The space between the house and the garage served no purpose.

Selecting the best location for a pool, 
I thought that the back side of the garage would provide an effective anchor
but the location was definitely more about the extended views.

A new doorway to the house was added 
for direct access to the newly rennovated lower level,
requiring significant excavation,
retaining walls
and some careful drainage planning.

Paths and steps were built
to comfortably navigate the different elevations.

The pool,
with an accompanying trellis structure for a bit of shade,
became a refreshing retreat for those hot, dry summer days.

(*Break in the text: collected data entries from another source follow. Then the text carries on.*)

import Mathlib.Analysis.SpecialFunctions.Complex.CircleAddChar
import Mathlib.NumberTheory.LegendreSymbol.AddCharacter
import Mathlib.LinearAlgebra.UnitaryGroup
import Mathlib.Algebra.MvPolynomial.PDeriv
import Mathlib.Algebra.MvPolynomial.Monad
import Mathlib.Algebra.MvPolynomial.Equiv
import Mathlib.Data.ZMod.Basic
import HarnessLib

/-!
# Polynomial-phase circuits: QFTs and polynomial phase kicks on `r` registers `ℤ/N`

Topic `Computability/QuantumComplexity`. A *polynomial-phase circuit* on `r` registers, each
carrying the Hilbert space `ℂ^{ℤ/N}` with standard basis `|u⟩, u ∈ ℤ/N`, is a word in two kinds of
gates:

* `qft j` — the quantum Fourier transform over `ℤ_N` on register `j` (a *partial QFT* in the
  terminology of Van den Nest 2013, §2): `F_j |u⟩ = N^{-1/2} ∑_{t ∈ ℤ/N} e(u_j t / N) |u[j := t]⟩`,
  `e(z/N) := exp(2πi z/N)`;
* `kick P` — the diagonal *polynomial phase gate* of an integer polynomial `P ∈ ℤ[x_1,…,x_r]`:
  `D_P |u⟩ = e(P(u)/N) |u⟩` (Van den Nest's quadratic phase gates `ξ(g) = e(P(g)/N)`, `deg P ≤ 2`,
  are the normalizer-circuit special case; here the degree is arbitrary).

This file gives the syntax (`PolyPhaseGate`, `PolyPhaseCircuit = List`), the matrix semantics
(`gateMatrix`, `unitary` = product of the gate matrices in circuit order, `amplitude C x y = ⟨y|U_C|x⟩`,
all PROVED unitary), the gate-by-gate recursion of amplitudes, and the closed FEYNMAN PATH SUM
(sum over intermediate register contents, folklore; cf. Dawson et al. 2005 for the `ℤ₂` analogue):

  `⟨y|U_C|x⟩ = [x_j = y_j on registers never Fourier-transformed] · N^{-#qft/2} · ∑_v e(Φ_C(x, y, v)/N)`

with ONE summation variable per QFT gate that is not the last QFT on its register, and the *path
phase* `Φ_C ∈ ℤ[X_j, Y_j, V_n]` (`pathPhase`, a symbolic polynomial in input symbols `X_j`, output
symbols `Y_j` and path variables `V_n`, numbered in order of creation) accumulated as: every kick
contributes `P` evaluated at the current register contents, every QFT on register `j` contributes
`(old content of j) · (new content of j)`, the new content being a fresh variable, or `Y_j` for the
last QFT on `j` (`amplitude_eq_pathSum`, `amplitude_eq_zero_of_not_compatible`).

For the 2-adic registers `N = 4^c` of route QuantumAdvantage/TwoAdicStationaryPhase we add the
convenience layer: `qftNorm (4^c) = 2^{-c}`, the reduction `halfRed : ℤ/4^c → ℤ/2^c`, the
least-residue lift `liftHalf`, the criticality predicate `IsCritical` (all partial derivatives
`∂Φ_C/∂V_n` vanish mod `2^c` — the critical set of the periodized stationary phase of
Dąbrowski–Fisher / Fisher, as used by Kocia–Love 2021 §5 Thm 1 at `p` odd), `firstVar`, and the
one-register alternating word `chain k P = D_{P_0} F D_{P_1} F ⋯ D_{P_k} F` whose amplitude is the
chain sum written verbatim in that route (`amplitude_chain`).

## Design notes

* General modulus `N` (`[NeZero N]`), normalisation `qftNorm N = (√N)⁻¹` per QFT; this covers the
  even (`4^c`) and odd (`2·4^c`) register sizes of the route at once.
* `e(z/N)` is written literally as `Complex.exp (2π i z.val / N)` (`echar`) and bridged to Mathlib's
  `ZMod.stdAddChar` (`echar_eq_stdAddChar`) for additivity and orthogonality.
* Circuits are lists, HEAD APPLIED FIRST: `unitary (g :: C) = unitary C * gateMatrix g`.
* NOT here: complexity classes, uniformity, the stationary-phase identities themselves (route items).

## References

* M. Van den Nest, *Efficient classical simulations of quantum Fourier transforms and normalizer
  circuits over Abelian groups*, QIC 13 (2013), §2 [Vandennest2013].
* L. Kocia, P. Love, *Stationary phase method in discrete Wigner functions and classical simulation
  of quantum circuits*, Quantum 5 (2021), §5 Thm 1 [KociaLove2021].
* C. M. Dawson et al., *Quantum computing and polynomial equations over `ℤ₂`*, QIC 5 (2005)
  [DawsonEtAl2005].
* M. A. Nielsen, I. L. Chuang, *Quantum Computation and Quantum Information*, CUP 2010, §5.1
  [NielsenChuang2010].
-/

noncomputable section

open Complex Matrix
open scoped Real

namespace Literature.Computability.QuantumComplexity

/-- **Gates of a polynomial-phase circuit on `r` registers `ℤ/N`**: `qft j` is the quantum Fourier
transform over `ℤ_N` applied to register `j` (a partial QFT), `kick P` is the diagonal phase gate
`|u⟩ ↦ e(P(u)/N)|u⟩` of an integer polynomial `P` in the `r` register variables (arbitrary degree;
degree `≤ 2` gives Van den Nest's quadratic phase gates). [cite: Vandennest2013, §2] -/
inductive PolyPhaseGate (r : ℕ) : Type
  /-- the QFT over `ℤ_N` on register `j`. -/
  | qft (j : Fin r) : PolyPhaseGate r
  /-- the polynomial phase kick `|u⟩ ↦ e(P(u)/N) |u⟩`. -/
  | kick (P : MvPolynomial (Fin r) ℤ) : PolyPhaseGate r

/-- **Polynomial-phase circuits** on `r` registers: words in `PolyPhaseGate r`, the HEAD of the list
being the gate applied FIRST. [cite: Vandennest2013, §2] -/
abbrev PolyPhaseCircuit (r : ℕ) : Type := List (PolyPhaseGate r)

namespace PolyPhaseCircuit

open PolyPhaseGate MvPolynomial

variable {r : ℕ}

/-! ### The character `e(z/N)` and the QFT normalisation -/

section Char

variable (N : ℕ)

/-- `e(z/N) := exp(2πi z/N)` for `z ∈ ℤ/N`, written through the least-residue representative
`z.val` (the literal form used by route statements). [folklore] -/
def echar (z : ZMod N) : ℂ := Complex.exp (2 * Real.pi * Complex.I * ((z.val : ℂ) / (N : ℂ)))

/-- The per-QFT normalisation `N^{-1/2}`. [cite: Vandennest2013, §2] -/
def qftNorm : ℂ := ((Real.sqrt N)⁻¹ : ℝ)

That underutilized space between the house and garage
became a comfortable outdoor dining area,
complete with grill and a built in buffet surface
as well as welcomed protection from the unrelenting wind.

I recently found out that President and her husband sold the property 
to live full time on the west coast.

How fortunate for me that a project in northern Pennsylvania
eventually led me to a plateau in South Dakota.

Happy clients are a gift.

Tuesday, May 31, 2016

New Inspiration, Old Canvas

When I'm able to, I paint once a week at Wayne Art Center.
I appreciate being able to learn from the talented instructor, Georganna Lenssen
and usually welcome the occassional in-class 'assignment'.
For a while, I avoided the model assignments, choosing instead to work on my own projects.
Painting people makes me anxious.
If the scale or relationships between features is even a little off,
the result can be kind of goofy.
I am so disappointed with myself when I end up with goofy on my canvas.

But....
since I have declared that this is 'My Year',
I decided that includes pushing myself into areas of discomfort so that I can learn things that I might otherwise avoid.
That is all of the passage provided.